Freddie Mercury Under Pressure: Inside the Dying Queen Frontman’s Quest to Live Forever Through Song

Freddie Mercury once asked, “What is this thing that builds our dreams, yet slips away from us?” And as the Queen frontman approached his final days, he felt those words more acutely than ever.

Mercury died on Nov. 24, 1991, after an intensely (and intentionally) private struggle with AIDS. In the 30 years since his death, his bandmates and closest friends have made it clear that, toward the end of his life, the singer was fueled by an almost defiant need to create — even as, and no doubt because, he felt time slipping away.

“Freddie lived for his music and loved his music and he was proud of himself as a musician above everything else,” says Queen lead guitarist Brian May in the upcoming documentary Freddie Mercury: The Final Act.

“For him, the studio was an oasis, a place where life was just the same as it always had been,” May noted in a 2013 interview with The Telegraph.

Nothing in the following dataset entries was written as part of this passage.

import Literature.MathematicalPhysics.QuantumFieldTheory.Balaban1983to89.T4LinearSizeSharpLower

/-!
# T4HistoryLipschitzRescaling — Bałaban's RESCALING INEQUALITY [II] (2.36) `2d_k(Z_i) ≥ L·d_{k+1}(Z′_i)` in the
# kernel (lattice-edge form): PROVED for every block size `L ≥ 4` — hence throughout print's standing range «L is an
# odd, positive integer > 11» — with the SHARPER constant `(L − 2)·d_{k+1}(Z′) ≤ d_k(Z)`, by a SHIFT-AVERAGING
# argument; the boundary value `L = 3` is a kernel counterexample to the printed form

Scope (honest framing).  Finite, flat-lattice (`ℤ^ν`), two-scale geometry of cube families; every `theorem` below is
kernel-proved from the definitions of `T4HistoryLipschitzLinearSize` (lattice-edge linear size `linSize`, skeletons) and
of §2 here.  No step of the manuscripts under audit is used as a hypothesis; the printed sentences are quoted only to TYPE
the statements (`[cite: …]` tags locate the printed shape, `[folklore]` marks elementary lemmas).  Nothing here is an
infinite-volume, continuum, mass-gap or Clay-problem statement.  (2.36) is the PER-STEP RESCALING of the linear size in
the inductive step `k → k+1` of [II] §2 — the factor by which a decay rate in the scale-`k` size of a domain becomes a
decay rate in the scale-`(k+1)` size of the domain it generates ((2.35) → (2.37) → (2.38) → (2.41)).  Precisely (p.19–20):
from each factor `exp(−(1 − 5δ)κd_k(Z_i))` of (2.35) print first EXTRACTS `exp(−δκd_k(Z_i))` and spends it on the sum over
components («The last sum is estimated using (1.28), with κ replaced by δκ»); (2.36) is applied to the REMAINING rate
`a = (1 − 6δ)κ`, p.20 «and (1 − 5δ)κd_k(Z_i) in the exponentials replaced by (1 − 6δ)½Lκd_{k+1}(Z′_i)».  In the kernel the
rate `a` is arbitrary (`0 ≤ a`): `a` at scale `k` ↦ `a(L − 2n)` at scale `k+1` (`exp_neg_mul_linSize_le_exp_coarsen`), `≥ ½La`
(print) for `L ≥ 4`; in the NE9 / fading-memory chain of this package (`T4HistoryLipschitzRecursion` …
`T4HistoryLipschitzLinearSize`) it is the geometric input that makes the per-step memory factor explicit.

TYPE (verbatim).  [I] p.251: «We take L_μ = L^m, where L is an odd, positive integer > 11, and m is a positive integer.
These spaces are divided into regular lattices of cubes with corners at points of L⁻ⁿZ^d, n = 0, 1, ....»  [I] p.257:
«For a cube □ ∈ π_j and n = 1, 2, ... we define □̃ⁿ as a cube of the size (1 + 2n)M and with a center at the center of
□.» «The meaning of the symbol X̃ⁿ should be obvious.» «Domains from different classes, i.e. classes corresponding to
different indices j, are connected by scaling transformations.» (linear size: «there are also the shortest tree graphs
formed by edges of cubes in X, hence an equivalent definition can be formulated, based on such graphs only» — the form
formalised as `linSize`.)  [II] p.19: «The set Z₀ determining it is a union of connected components, Z₀ = ∪_i Z_i, and
we denote by Z′_i the smallest localization domain from 𝐃_{k+1} containing Z̃_i. … We extract exp(−δκd_k(Z_i)) from each
exponential in (2.35), corresponding to one of these components. The remaining exponential is bounded using the
following inequality: 2d_k(Z_i) ≥ Ld_{k+1}(Z′_i). (2.36) This inequality can be obtained by simple, but awkward,
geometric and combinatoric considerations. It follows by considering locally many possible cases.»  [II] p.20: «and
(1 − 5δ)κd_k(Z_i) in the exponentials replaced by (1 − 6δ)½Lκd_{k+1}(Z′_i)»; (2.38) «|H(Z)| ≤ C₃ε₁exp(−(1 − 8δ)½Lκ
d_{k+1}(Z))»; p.21: «At first we assume that (1 − 10δ)½L = 1, or δ = (1/10)(1 − 2L⁻¹).»

Model (§2).  Cubes of scale `k` are unit cubes of `ℤ^ν` named by their lower corners (as in
`T4HistoryLipschitzLinearSize`); `thicken n X = X̃ⁿ` = all cubes `□ + δ`, `□ ∈ X`, `δ ∈ [−n, n]^ν` (`X̃ = X̃¹`); the cubes
of scale `k+1` are the blocks `L·β + [0, L)^ν`, `β ∈ ℤ^ν` (the `M`-lattice refines the `LM`-lattice since both are powers
of `L`, [I] p.251), `blockOf L □ = ⌊□/L⌋` and `coarsen L Y` = the family of blocks meeting `Y`, a cube family of the index
lattice — one scale up blocks are unit cubes again, so `linSize (coarsen L Y)` is `d_{k+1}`.  For a wall-connected `Z`
the block family of `Z̃ⁿ` is wall-connected (`isConn_coarsen_thicken`, §6), so it is exactly print's `Z′_i` («the smallest
localization domain from 𝐃_{k+1} containing Z̃_i»).

Results (all kernel-checked, no `sorry`, axioms `propext`, `Classical.choice`, `Quot.sound` only).
* §4 `sub_mul_linSize_coarsen_thicken_le`: for every cube family `X ⊆ ℤ^ν` with a skeleton, every `n` and every
  `L ≥ 2n + 1`, `(L − 2n) · d(coarsen L X̃ⁿ) ≤ d(X)`.  PROOF (not print's «many possible cases»; a global averaging): take
  an optimal skeleton `S` (`#S = d(X) + 1`); for EVERY shift `s ∈ [n, L−1−n]^ν` the shifted rounding `p ↦ ⌊(p+s)/L⌋` maps
  `S` onto a skeleton of the block family (§3: a corner of `□` rounds to a corner of the block of `□ + δ`,
  `isCorner_blockOf_roundShift`; a cube edge rounds to a point or to an edge of a block of the family,
  `roundShift_edgeAdj`; images of connected sets, `isConn_image`); and a unit lattice step is rounded to two different
  points by at most a `1/(L − 2n)` fraction of the shifts (`mul_card_filter_le_of_edgeAdj`: the `i`-th shift coordinate is
  pinned), so ON AVERAGE the image has `≤ 1 + (#S − 1)/(L − 2n)` points (`mul_sum_card_image_sdiff_le`, a strong
  induction over the components of `S ∖ {root}` mirroring `T4LinearSizeSharpLower.card_biUnion_sdiff_le`, and the
  pigeonhole `exists_mul_card_image_sub_one_le`).
* §4 `printed236_of_four_le` / `printed236_of_eleven_lt` / `printedIneq236_of_four_le` / §6 `printed236_of_isConn`:
  the printed `L·d_{k+1}(Z′) ≤ 2·d_k(Z)` for EVERY `L ≥ 4` (so for every odd `L > 11`), from `(L−2)d′ ≤ d` and
  `2d′ ≤ (L−2)d′`; `mul_linSize_coarsen_le` (`n = 0`: `L·d(blocks of X) ≤ d(X)`); `linSize_coarsen_thicken_eq_zero`
  (`d(X) < L − 2n ⟹ d′ = 0`); the exponential (fading-memory) forms `exp_neg_mul_linSize_le_exp_coarsen` (rate `a` at
  scale `k` ⟹ rate `a(L − 2n)` at scale `k+1`) and `exp_neg_mul_linSize_le_exp_half` (print's rate `½La`, `L ≥ 4`).
  REMARK (ours, not print's): the kernel constant `1/(L−2)` improves print's `2/L` for `L > 4`; print's bookkeeping
  `(1 − 10δ)½L = 1` (p.21) only needs `2/L`.
* §5 THE RANGE IS SHARP AT THE BOTTOM: for `L = 3` and the three aligned cubes `line3 = {0, e₀, 2e₀} ⊆ ℤ⁴`,
  `d = 1` and `d′ = d(coarsen 3 line3~) = 1` (`linSize_line3_and_coarsen`; the blocks of index `−e₀ ∋ −e₀` and `e₀ ∋ 3e₀`
  have no common corner), so `L·d′ = 3 > 2 = 2d` (`not_printedIneq236_three`, `not_printedIneq236_four_three`) while the
  sharper `(L−2)d′ ≤ d` is attained.  `L = 3` lies OUTSIDE print's standing assumption `L > 11` ([I] p.251): this is a
  boundary marker for the kernel range `L ≥ 4`, not an objection to [II].
* §6 connectivity: `X̃ⁿ` and block families of wall-connected families are wall-connected (`isConn_thicken`,
  `isConn_coarsen`, `isConn_coarsen_thicken`), identifying `coarsen L (thicken 1 Z)` with print's `Z′`.

Related kernel results in the tree (OTHER READING of `d_k`; recorded for orientation, nothing of them is used or restated
here).  For the SUP-METRIC CONTINUUM tree length `treeLen` of `…Balaban1983to89.TreeLength` ([I] p.257 first formulation,
the convention of [Dimock2013BalabanII] App. E; cell divergence D-T2) the B13 sub-cell proved (2.36)-type transfer
inequalities earlier and by a different route (rescaled admissible graph + whiskers at a separated net, resp. at a centre
net of a cut spanning tree): `B13Geometry236.geometry236_treeLen` (`L·d′ ≤ (3 + 4/(L−2))·d`, every `L ≥ 3`),
`B13Geometry236Printed.geometry236_printed` (the PRINTED factor, `L·d′ ≤ 2d`, every `L ≥ 8`, through `3/2 + 3/(L−2)`), their
torus versions `TreeLengthTorusTransfer` / `TreeLengthTorusGeometry236` / `TreeLengthTorusGeometry236Printed`
(`torusTreeLen`, `B13.Ineq236Printed (tsys d (L·N′)) (tsys d N′) … L` for `L ≥ 8`), and the substitute with explicit constants
from quoted leaves `B13ScaleTransfer` (which also types `Ineq236Printed`); cell rows G-B13-09 / G-B13-09R / C-B13-09 /
C-pv11g2-1 / C-adv4-59 / C-pv22g3-1/2.  The present module is the LATTICE-EDGE reading ([I] p.257 second formulation) with
the shift-averaging proof, constant `1/(L−2)` and range `L ≥ 4` for the printed factor; the two readings of `d_k` are not
termwise comparable (D-T2), so neither result implies the other.

Not claimed.  (i) Print's `d_k` is the continuum Steiner length ([I] p.257 «we consider graphs in the continuous
space»), asserted there to have an equivalent lattice-edge formulation; all statements here concern the lattice-edge
`linSize` (the two are not literally equal in general — see the header of `T4HistoryLipschitzLinearSize`).  (ii) The
torus `T_η` (identifications modulo `L_μ = L^m`) is not treated: the statements are on the flat lattice `ℤ^ν`, where
print's local argument also lives.  (iii) Print's own route («considering locally many possible cases») is not
reconstructed; the kernel proof is a different, global one.

References: [Balaban1987RG1] T. Bałaban, Renormalization group approach to lattice gauge field theories. I, Comm.
Math. Phys. 109 (1987) 249–301: p.251 (the integer `L`, nested cube lattices), p.257 (`□̃ⁿ`, `X̃ⁿ`, localization
domains, scaling between classes `𝐃_j`, linear size); [Balaban1988RG2Cluster] part II, Comm. Math. Phys. 116 (1988)
1–22: (2.35)–(2.36) and the `Z′_i` sentence p.19, (2.37)–(2.38) p.20, (2.41) and the choice of `δ` p.21.

v1 (gen 12 of the NE9-P2 lineage; census item T32 of `t4/T4-EST-NE9-P2.md`).  Imports `T4LinearSizeSharpLower` (reader
seat pv12-g19's leaf, for `exists_adj_isConn_of_mem_comps`; it re-exports `T4HistoryLipschitzLinearSize`).
v1.0.1 (gen 13; DOCSTRINGS ONLY, every declaration byte-identical to v1): cross-read C-ne5p1-18 D1 (the docstrings of
`printed236_of_four_le` / `exp_neg_mul_linSize_le_exp_coarsen` now quote [II] p.19 verbatim instead of a stitched
paraphrase inside guillemets; = citation-police finding P-t4lit1g6-3), D2 (the rate gloss above: (2.36) rescales the
REMAINING rate after the extraction of `exp(−δκd_k(Z_i))`), I1 (subscript `Z′_i` / `Z̃_i`); the «Related kernel results»
paragraph (the B13 sub-cell's sup-metric certificates, which v1's records had not cross-referenced).
-/

noncomputable section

“We all knew there wasn’t much time left,” May told The Telegraph of heading into the studio in Switzerland to record in spring of 1991, but “Freddie wanted his life to be as normal as possible.”

May’s wife, Anita Dobson, sheds an even starker light on Mercury’s mindset: “I remember he said ‘When I can’t sing anymore darling, then I will die. I will drop dead,'” she tells filmmaker James Rogan, according to a report in The Mirror. “And that’s what he did.”